A rare intraosseous synovial sarcoma of the mandible: A case report

Affiliations
Case Reports

A rare intraosseous synovial sarcoma of the mandible: A case report

Omid Soltaninia et al. Int J Surg Case Rep. 2024 Jul.

Abstract

Introduction: Synovial sarcoma is a relatively common high-grade soft-tissue sarcoma. This lesion accounts for 5-10 % of soft-tissue sarcomas, which tend to appear in the limbs, especially the lower limbs. Synovial sarcoma in the neck is rare and causes involvement of the head and neck in 6-7 % of cases. Intraosseous involvement of the mandible is rare. In this report, a rare intraosseous synovial sarcoma of the mandible is reported.

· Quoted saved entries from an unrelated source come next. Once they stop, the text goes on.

import Summits.Ventures.Crystal3D.Theorems.StickyWulffConstantNoReconstructionGainSlabForm
import Summits.Ventures.Crystal3D.Theorems.StickyWulffConstantNoReconstructionGainRegistry
import HarnessLib

/-!
# 30°-caps about the twelve bond directions: local geometry and the bond star

HONEST FRAMING. Part of the venture `Summits/Ventures/Crystal3D` (cell `crystal3d-full`), helper
`--supports` the crux `NoReconstructionGain` (stmt-Ventures-19144, route
`route-Ventures-StickyWulffConstant`), line `adhesion`; infrastructure for the every-normal GAIN
IDENTITY of `…NoReconstructionGainInterstitialGain` (wulff-p1 g10).

A contact `x ∼ q` (distance exactly `1`) is REGISTERED to the bond direction `d` (a unit vector of
the substrate lattice `Λ₀ = fccStacking 1 √(2/3)`) when `⟪x − q, d⟫ > √3/2`, i.e. `x − q` lies in
the open cap of angular radius `30°` about `d`; it is INTERSTITIAL when it is registered to no bond
direction.  The two facts that drive the chain/flow argument:

* `real_inner_gt_half_of_caps`, `dist_lt_one_of_caps` — two unit vectors in the same open `30°`-cap
  are at inner product `> 1/2`, so two contacts of one ball in one cap would be `< 1` apart: in a
  unit packing EVERY CAP HOLDS AT MOST ONE CONTACT (`capPartner_unique`);
* `real_inner_le_half_of_fcc_unit`, `capDir_unique` — distinct unit vectors of `Λ₀` have inner
  product `≤ 1/2` (they are `≥ 1` apart), so a contact is registered to AT MOST ONE direction.

Also: `norm_sub_lt_one_of_cap` (the empty lattice slot behind a registered contact is blocked),
the explicit BOND STAR `±u, ±v, ±(u−v), ±t, ±(u−t), ±(v−t)` as a `Finset` with its three
properties (`fccBondStar_mem`, `fccBondStar_neg_mem`, `fccBondStar_card`: unit lattice vectors,
closed under negation, twelve of them), and the abstract double count `card_filter_exists_comm`.

WHAT THIS IS NOT: no statement about films; rung F-C1 not moved.
-/

noncomputable section

namespace Summit.Ventures.Crystal3D.Theorems

open Summit.Ventures.Crystal3D Finset
open Literature.MathematicalPhysics.StatisticalMechanics (barlowPos barlowStacking fccStacking constHagg
  barlowPos_mem isHaggSeq_const le_dist_of_mem_barlowStacking_ideal mem_barlowStacking_iff)
open scoped InnerProductSpace

/-! ### Caps of angular radius `30°` -/

/-- `√3/2 < 1` and `0 < √3/2`. -/
theorem sqrt_three_div_two_bounds : 0 < Real.sqrt 3 / 2 ∧ Real.sqrt 3 / 2 < 1 ∧ 1 < Real.sqrt 3 := by
  have h3 : Real.sqrt 3 ^ 2 = 3 := Real.sq_sqrt (by norm_num)
  have h0 : 0 ≤ Real.sqrt 3 := Real.sqrt_nonneg 3
  refine ⟨by positivity, by nlinarith, by nlinarith⟩

/-- **Two unit vectors in one open `30°`-cap make an angle `< 60°`.**  If `‖u‖ = ‖v‖ = ‖w‖ = 1`
and `⟪u, w⟫, ⟪v, w⟫ > √3/2` then `⟪u, v⟫ > 1/2`. -/
theorem real_inner_gt_half_of_caps {u v w : EuclideanSpace ℝ (Fin 3)} (hu : ‖u‖ = 1) (hv : ‖v‖ = 1)
    (hw : ‖w‖ = 1) (huw : Real.sqrt 3 / 2 < ⟪u, w⟫_ℝ) (hvw : Real.sqrt 3 / 2 < ⟪v, w⟫_ℝ) :
    1 / 2 < ⟪u, v⟫_ℝ := by
  obtain ⟨hc0, hc1, -⟩ := sqrt_three_div_two_bounds
  have hcc : (Real.sqrt 3 / 2) ^ 2 = 3 / 4 := by rw [div_pow, Real.sq_sqrt (by norm_num)]; norm_num
  set a := ⟪u, w⟫_ℝ with ha
  set b := ⟪v, w⟫_ℝ with hb
  have ha1 : a ≤ 1 := by
    have := abs_real_inner_le_norm u w; rw [hu, hw] at this; exact (abs_le.1 (by linarith)).2
  have hb1 : b ≤ 1 := by
    have := abs_real_inner_le_norm v w; rw [hv, hw] at this; exact (abs_le.1 (by linarith)).2
  set x := u - a • w with hx
  set y := v - b • w with hy
  have hww : ⟪w, w⟫_ℝ = 1 := by rw [real_inner_self_eq_norm_sq, hw, one_pow]
  have hx2 : ‖x‖ ^ 2 = 1 - a ^ 2 := by
    rw [hx, norm_sub_sq_real, hu, norm_smul, Real.norm_eq_abs, hw, mul_one, sq_abs, inner_smul_right,
      ← ha]; ring
  have hy2 : ‖y‖ ^ 2 = 1 - b ^ 2 := by
    rw [hy, norm_sub_sq_real, hv, norm_smul, Real.norm_eq_abs, hw, mul_one, sq_abs, inner_smul_right,
      ← hb]; ring
  have hxy : ⟪x, y⟫_ℝ = ⟪u, v⟫_ℝ - a * b := by
    rw [hx, hy, inner_sub_left, inner_sub_right, inner_sub_right, inner_smul_left, inner_smul_right,
      inner_smul_left, inner_smul_right, real_inner_comm v w, ← hb, ← ha, hww]
    simp only [conj_trivial]; ring
  have hxn : ‖x‖ < 1 / 2 := by nlinarith [norm_nonneg x, hx2]
  have hyn : ‖y‖ < 1 / 2 := by nlinarith [norm_nonneg y, hy2]
  have hcs : |⟪x, y⟫_ℝ| ≤ ‖x‖ * ‖y‖ := abs_real_inner_le_norm x y
  have hxy' : -(1 / 4) < ⟪x, y⟫_ℝ := by
    have : ‖x‖ * ‖y‖ < 1 / 4 := by nlinarith [norm_nonneg x, norm_nonneg y]
    linarith [(abs_le.1 (le_of_lt (lt_of_le_of_lt hcs this))).1, neg_abs_le ⟪x, y⟫_ℝ, abs_nonneg ⟪x, y⟫_ℝ]
  have hab : 3 / 4 < a * b := by nlinarith
  linarith

/-- **One contact per cap.**  If `x` and `y` are both at distance `1` from `q` and both lie in the
open `30°`-cap about the unit vector `d` (seen from `q`), then `dist x y < 1`. -/
theorem dist_lt_one_of_caps {q x y d : EuclideanSpace ℝ (Fin 3)} (hx : dist q x = 1) (hy : dist q y = 1)
    (hd : ‖d‖ = 1) (hxd : Real.sqrt 3 / 2 < ⟪x - q, d⟫_ℝ) (hyd : Real.sqrt 3 / 2 < ⟪y - q, d⟫_ℝ) :
    dist x y < 1 := by
  have hu : ‖x - q‖ = 1 := by rw [← dist_eq_norm, dist_comm, hx]
  have hv : ‖y - q‖ = 1 := by rw [← dist_eq_norm, dist_comm, hy]
  have h := real_inner_gt_half_of_caps hu hv hd hxd hyd
  have hsq : dist x y ^ 2 < 1 := by
    rw [dist_eq_norm, show x - y = (x - q) - (y - q) by abel, norm_sub_sq_real, hu, hv]
    linarith
  nlinarith [dist_nonneg (x := x) (y := y)]

/-- In a unit packing a cap about any unit vector holds at most one contact: two contacts of `q`
in `X` registered to the same `d` coincide. -/
theorem capPartner_unique (X : Finset (EuclideanSpace ℝ (Fin 3)))
    (hX : ∀ p ∈ X, ∀ q ∈ X, p ≠ q → 1 ≤ dist p q) {q x y d : EuclideanSpace ℝ (Fin 3)}
    (hxX : x ∈ X) (hyX : y ∈ X) (hx : dist q x = 1) (hy : dist q y = 1) (hd : ‖d‖ = 1)
    (hxd : Real.sqrt 3 / 2 < ⟪x - q, d⟫_ℝ) (hyd : Real.sqrt 3 / 2 < ⟪y - q, d⟫_ℝ) : x = y := by
  by_contra hne
  have h1 := hX x hxX y hyX hne
  have h2 := dist_lt_one_of_caps hx hy hd hxd hyd
  linarith

/-- **The slot behind a registered contact is blocked.**  If `‖u‖ = ‖d‖ = 1` and `⟪u, d⟫ > √3/2`
then `‖u − d‖ < 1`. -/
theorem norm_sub_lt_one_of_cap {u d : EuclideanSpace ℝ (Fin 3)} (hu : ‖u‖ = 1) (hd : ‖d‖ = 1)
    (hud : Real.sqrt 3 / 2 < ⟪u, d⟫_ℝ) : ‖u - d‖ < 1 := by
  obtain ⟨-, -, h3⟩ := sqrt_three_div_two_bounds
  have hsq : ‖u - d‖ ^ 2 < 1 := by
    rw [norm_sub_sq_real, hu, hd]; linarith
  nlinarith [norm_nonneg (u - d)]

/-! ### Unit vectors of the substrate lattice -/

/-- **Distinct unit vectors of `Λ₀` make an angle `≥ 60°`:** `⟪d, d'⟫ ≤ 1/2` (they are points of
`Λ₀` at distance `≥ 1`). -/
theorem real_inner_le_half_of_fcc_unit {d d' : EuclideanSpace ℝ (Fin 3)}
    (hd : d ∈ fccStacking 1 (Real.sqrt (2 / 3))) (hd' : d' ∈ fccStacking 1 (Real.sqrt (2 / 3)))
    (hn : ‖d‖ = 1) (hn' : ‖d'‖ = 1) (hne : d ≠ d') : ⟪d, d'⟫_ℝ ≤ 1 / 2 := by
  have h1 : (1 : ℝ) ≤ dist d d' :=
    le_dist_of_mem_barlowStacking_ideal isHaggSeq_const one_pos fcc_height_sq hd hd' hne
  have h2 : dist d d' ^ 2 = 2 - 2 * ⟪d, d'⟫_ℝ := by
    rw [dist_eq_norm, norm_sub_sq_real, hn, hn']; ring
  nlinarith

/-- **A contact is registered to at most one bond direction.**  If `x − q` (a unit vector) lies in
the open `30°`-caps about two unit vectors `d, d'` of `Λ₀`, then `d = d'`. -/
theorem capDir_unique {q x d d' : EuclideanSpace ℝ (Fin 3)} (hx : dist q x = 1)
    (hd : d ∈ fccStacking 1 (Real.sqrt (2 / 3))) (hd' : d' ∈ fccStacking 1 (Real.sqrt (2 / 3)))
    (hn : ‖d‖ = 1) (hn' : ‖d'‖ = 1)
    (hxd : Real.sqrt 3 / 2 < ⟪x - q, d⟫_ℝ) (hxd' : Real.sqrt 3 / 2 < ⟪x - q, d'⟫_ℝ) : d = d' := by
  by_contra hne
  have hu : ‖x - q‖ = 1 := by rw [← dist_eq_norm, dist_comm, hx]
  have h1 := real_inner_le_half_of_fcc_unit hd hd' hn hn' hne
  have h2 := real_inner_gt_half_of_caps hn hn' hu (by rwa [real_inner_comm]) (by rwa [real_inner_comm])
  linarith

/-! ### An abstract double count -/

/-- **Double counting a relation with singleton fibres.**  If every `a ∈ A` is related to at most
one `b ∈ B` and every `b ∈ B` to at most one `a ∈ A`, then the number of `a` with a partner equals
the number of `b` with a partner. -/
theorem card_filter_exists_comm {α β : Type*} (A : Finset α) (B : Finset β) (R : α → β → Prop)
    [∀ a b, Decidable (R a b)]
    (hA : ∀ a ∈ A, ∀ b ∈ B, ∀ b' ∈ B, R a b → R a b' → b = b')
    (hB : ∀ b ∈ B, ∀ a ∈ A, ∀ a' ∈ A, R a b → R a' b → a = a') :
    (A.filter fun a => ∃ b ∈ B, R a b).card = (B.filter fun b => ∃ a ∈ A, R a b).card := by
  classical
  -- both sides count the related pairs
  have hT : ((A ×ˢ B).filter fun ab => R ab.1 ab.2).card =
      ∑ a ∈ A, (B.filter fun b => R a b).card := by
    rw [card_filter, sum_product]
    refine sum_congr rfl fun a _ => ?_
    rw [card_filter]
  have hT' : ((A ×ˢ B).filter fun ab => R ab.1 ab.2).card =
      ∑ b ∈ B, (A.filter fun a => R a b).card := by
    rw [card_filter, sum_product_right]
    refine sum_congr rfl fun b _ => ?_
    rw [card_filter]
  have h1 : ∑ a ∈ A, (B.filter fun b => R a b).card = (A.filter fun a => ∃ b ∈ B, R a b).card := by
    rw [card_filter]
    refine sum_congr rfl fun a ha => ?_
    split_ifs with h
    · obtain ⟨b, hb, hab⟩ := h
      rw [card_eq_one]
      refine ⟨b, eq_singleton_iff_unique_mem.2 ⟨mem_filter.2 ⟨hb, hab⟩, fun b' hb' => ?_⟩⟩
      exact hA a ha b' (mem_filter.1 hb').1 b hb (mem_filter.1 hb').2 hab
    · rw [card_eq_zero, filter_eq_empty_iff]
      exact fun b hb hab => h ⟨b, hb, hab⟩
  have h2 : ∑ b ∈ B, (A.filter fun a => R a b).card = (B.filter fun b => ∃ a ∈ A, R a b).card := by
    rw [card_filter]
    refine sum_congr rfl fun b hb => ?_
    split_ifs with h
    · obtain ⟨a, ha, hab⟩ := h
      rw [card_eq_one]
      refine ⟨a, eq_singleton_iff_unique_mem.2 ⟨mem_filter.2 ⟨ha, hab⟩, fun a' ha' => ?_⟩⟩
      exact hB b hb a' (mem_filter.1 ha').1 a ha (mem_filter.1 ha').2 hab
    · rw [card_eq_zero, filter_eq_empty_iff]
      exact fun a ha hab => h ⟨a, ha, hab⟩
  rw [← h1, ← hT, hT', h2]

/-! ### The bond star of `Λ₀` -/

/-- Every member of the explicit bond star is a unit vector of `Λ₀`. -/
theorem fccBondStar_mem {d : EuclideanSpace ℝ (Fin 3)}
    (hd : d ∈ ([barlowPos 1 (Real.sqrt (2 / 3)) constHagg 0 1 0, -barlowPos 1 (Real.sqrt (2 / 3)) constHagg 0 1 0,
        barlowPos 1 (Real.sqrt (2 / 3)) constHagg 0 0 1, -barlowPos 1 (Real.sqrt (2 / 3)) constHagg 0 0 1,
        barlowPos 1 (Real.sqrt (2 / 3)) constHagg 0 1 (-1), -barlowPos 1 (Real.sqrt (2 / 3)) constHagg 0 1 (-1),
        barlowPos 1 (Real.sqrt (2 / 3)) constHagg 1 0 0, -barlowPos 1 (Real.sqrt (2 / 3)) constHagg 1 0 0,
        barlowPos 1 (Real.sqrt (2 / 3)) constHagg (-1) 1 0, -barlowPos 1 (Real.sqrt (2 / 3)) constHagg (-1) 1 0,
        barlowPos 1 (Real.sqrt (2 / 3)) constHagg (-1) 0 1, -barlowPos 1 (Real.sqrt (2 / 3)) constHagg (-1) 0 1] :
        List (EuclideanSpace ℝ (Fin 3))).toFinset) :
    d ∈ fccStacking 1 (Real.sqrt (2 / 3)) ∧ ‖d‖ = 1 := by
  rw [List.mem_toFinset] at hd
  obtain ⟨h1, h2⟩ := l12_mem_norm hd
  refine ⟨h1, ?_⟩
  nlinarith [norm_nonneg d]

/-- The explicit bond star is closed under negation. -/
theorem fccBondStar_neg_mem {d : EuclideanSpace ℝ (Fin 3)}
    (hd : d ∈ ([barlowPos 1 (Real.sqrt (2 / 3)) constHagg 0 1 0, -barlowPos 1 (Real.sqrt (2 / 3)) constHagg 0 1 0,
        barlowPos 1 (Real.sqrt (2 / 3)) constHagg 0 0 1, -barlowPos 1 (Real.sqrt (2 / 3)) constHagg 0 0 1,
        barlowPos 1 (Real.sqrt (2 / 3)) constHagg 0 1 (-1), -barlowPos 1 (Real.sqrt (2 / 3)) constHagg 0 1 (-1),
        barlowPos 1 (Real.sqrt (2 / 3)) constHagg 1 0 0, -barlowPos 1 (Real.sqrt (2 / 3)) constHagg 1 0 0,
        barlowPos 1 (Real.sqrt (2 / 3)) constHagg (-1) 1 0, -barlowPos 1 (Real.sqrt (2 / 3)) constHagg (-1) 1 0,
        barlowPos 1 (Real.sqrt (2 / 3)) constHagg (-1) 0 1, -barlowPos 1 (Real.sqrt (2 / 3)) constHagg (-1) 0 1] :
        List (EuclideanSpace ℝ (Fin 3))).toFinset) :
    -d ∈ ([barlowPos 1 (Real.sqrt (2 / 3)) constHagg 0 1 0, -barlowPos 1 (Real.sqrt (2 / 3)) constHagg 0 1 0,
        barlowPos 1 (Real.sqrt (2 / 3)) constHagg 0 0 1, -barlowPos 1 (Real.sqrt (2 / 3)) constHagg 0 0 1,
        barlowPos 1 (Real.sqrt (2 / 3)) constHagg 0 1 (-1), -barlowPos 1 (Real.sqrt (2 / 3)) constHagg 0 1 (-1),
        barlowPos 1 (Real.sqrt (2 / 3)) constHagg 1 0 0, -barlowPos 1 (Real.sqrt (2 / 3)) constHagg 1 0 0,
        barlowPos 1 (Real.sqrt (2 / 3)) constHagg (-1) 1 0, -barlowPos 1 (Real.sqrt (2 / 3)) constHagg (-1) 1 0,
        barlowPos 1 (Real.sqrt (2 / 3)) constHagg (-1) 0 1, -barlowPos 1 (Real.sqrt (2 / 3)) constHagg (-1) 0 1] :
        List (EuclideanSpace ℝ (Fin 3))).toFinset := by
  rw [List.mem_toFinset] at hd ⊢
  simp only [List.mem_cons, List.mem_nil_iff, or_false] at hd ⊢
  rcases hd with rfl | rfl | rfl | rfl | rfl | rfl | rfl | rfl | rfl | rfl | rfl | rfl <;>
    simp only [neg_neg, true_or, or_true]

/-- The explicit bond star has twelve members. -/
theorem fccBondStar_card :
    ([barlowPos 1 (Real.sqrt (2 / 3)) constHagg 0 1 0, -barlowPos 1 (Real.sqrt (2 / 3)) constHagg 0 1 0,
        barlowPos 1 (Real.sqrt (2 / 3)) constHagg 0 0 1, -barlowPos 1 (Real.sqrt (2 / 3)) constHagg 0 0 1,
        barlowPos 1 (Real.sqrt (2 / 3)) constHagg 0 1 (-1), -barlowPos 1 (Real.sqrt (2 / 3)) constHagg 0 1 (-1),
        barlowPos 1 (Real.sqrt (2 / 3)) constHagg 1 0 0, -barlowPos 1 (Real.sqrt (2 / 3)) constHagg 1 0 0,
        barlowPos 1 (Real.sqrt (2 / 3)) constHagg (-1) 1 0, -barlowPos 1 (Real.sqrt (2 / 3)) constHagg (-1) 1 0,
        barlowPos 1 (Real.sqrt (2 / 3)) constHagg (-1) 0 1, -barlowPos 1 (Real.sqrt (2 / 3)) constHagg (-1) 0 1] :
        List (EuclideanSpace ℝ (Fin 3))).toFinset.card = 12 := by
  have key : ([barlowPos 1 (Real.sqrt (2 / 3)) constHagg 0 1 0, -barlowPos 1 (Real.sqrt (2 / 3)) constHagg 0 1 0,
        barlowPos 1 (Real.sqrt (2 / 3)) constHagg 0 0 1, -barlowPos 1 (Real.sqrt (2 / 3)) constHagg 0 0 1,
        barlowPos 1 (Real.sqrt (2 / 3)) constHagg 0 1 (-1), -barlowPos 1 (Real.sqrt (2 / 3)) constHagg 0 1 (-1),
        barlowPos 1 (Real.sqrt (2 / 3)) constHagg 1 0 0, -barlowPos 1 (Real.sqrt (2 / 3)) constHagg 1 0 0,
        barlowPos 1 (Real.sqrt (2 / 3)) constHagg (-1) 1 0, -barlowPos 1 (Real.sqrt (2 / 3)) constHagg (-1) 1 0,
        barlowPos 1 (Real.sqrt (2 / 3)) constHagg (-1) 0 1, -barlowPos 1 (Real.sqrt (2 / 3)) constHagg (-1) 0 1] :
        List (EuclideanSpace ℝ (Fin 3))) =
      ([((0 : ℤ), (1 : ℤ), (0 : ℤ)), (0, -1, 0), (0, 0, 1), (0, 0, -1), (0, 1, -1), (0, -1, 1),
        (1, 0, 0), (-1, 0, 0), (-1, 1, 0), (1, -1, 0), (-1, 0, 1), (1, 0, -1)] : List (ℤ × ℤ × ℤ)).map
        fun t => barlowPos 1 (Real.sqrt (2 / 3)) constHagg t.1 t.2.1 t.2.2 := by
    simp only [List.map_cons, List.map_nil, ← barlowPos_fcc_neg]
    norm_num
  rw [key, List.toFinset_card_of_nodup]
  · simp
  · refine List.Nodup.map (fun s t hst => ?_) (by decide)
    have := barlowPos_fcc_injective hst
    ext <;> simp_all [Prod.ext_iff]

end Summit.Ventures.Crystal3D.Theorems

end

Presentation of case: A 29-year-old man with a complaint of painless outgrowth of the gingiva in the posterior region of the left mandible. In the intraoral examination, an exophytic, firm, smooth and well-defined lobulated mass on the alveolar ridge, extending from distal of the second premolar to mesial of the second molar, was observed. On a radiographic examination, a radiolucent lesion with an ill-defined border was seen in the left body of the mandibular with perforation of the buccal cortex. In a histological examination, immunohistochemistry confirmed synovial sarcoma. The patient underwent surgery with wide margins, and radiotherapy after surgery.

Discussion: The main treatment method is surgery with a wide margin. Radiotherapy as an adjuvant treatment along with surgery is the second most common treatment method. Radiotherapy is recommended in cases of involvement of the margin of the lesion, size greater than 5 cm, and recurrence of the lesion. Chemotherapy after surgery has been used less frequently.

Conclusion: Surgical resection with a wide margin is the main treatment. Adjuvant radiation therapy and chemotherapy can be helpful in tumor control, especially in monophasic cases.

Keywords: Head and neck sarcoma; Immunohistochemistry; Intraosseous; Synovial sarcoma.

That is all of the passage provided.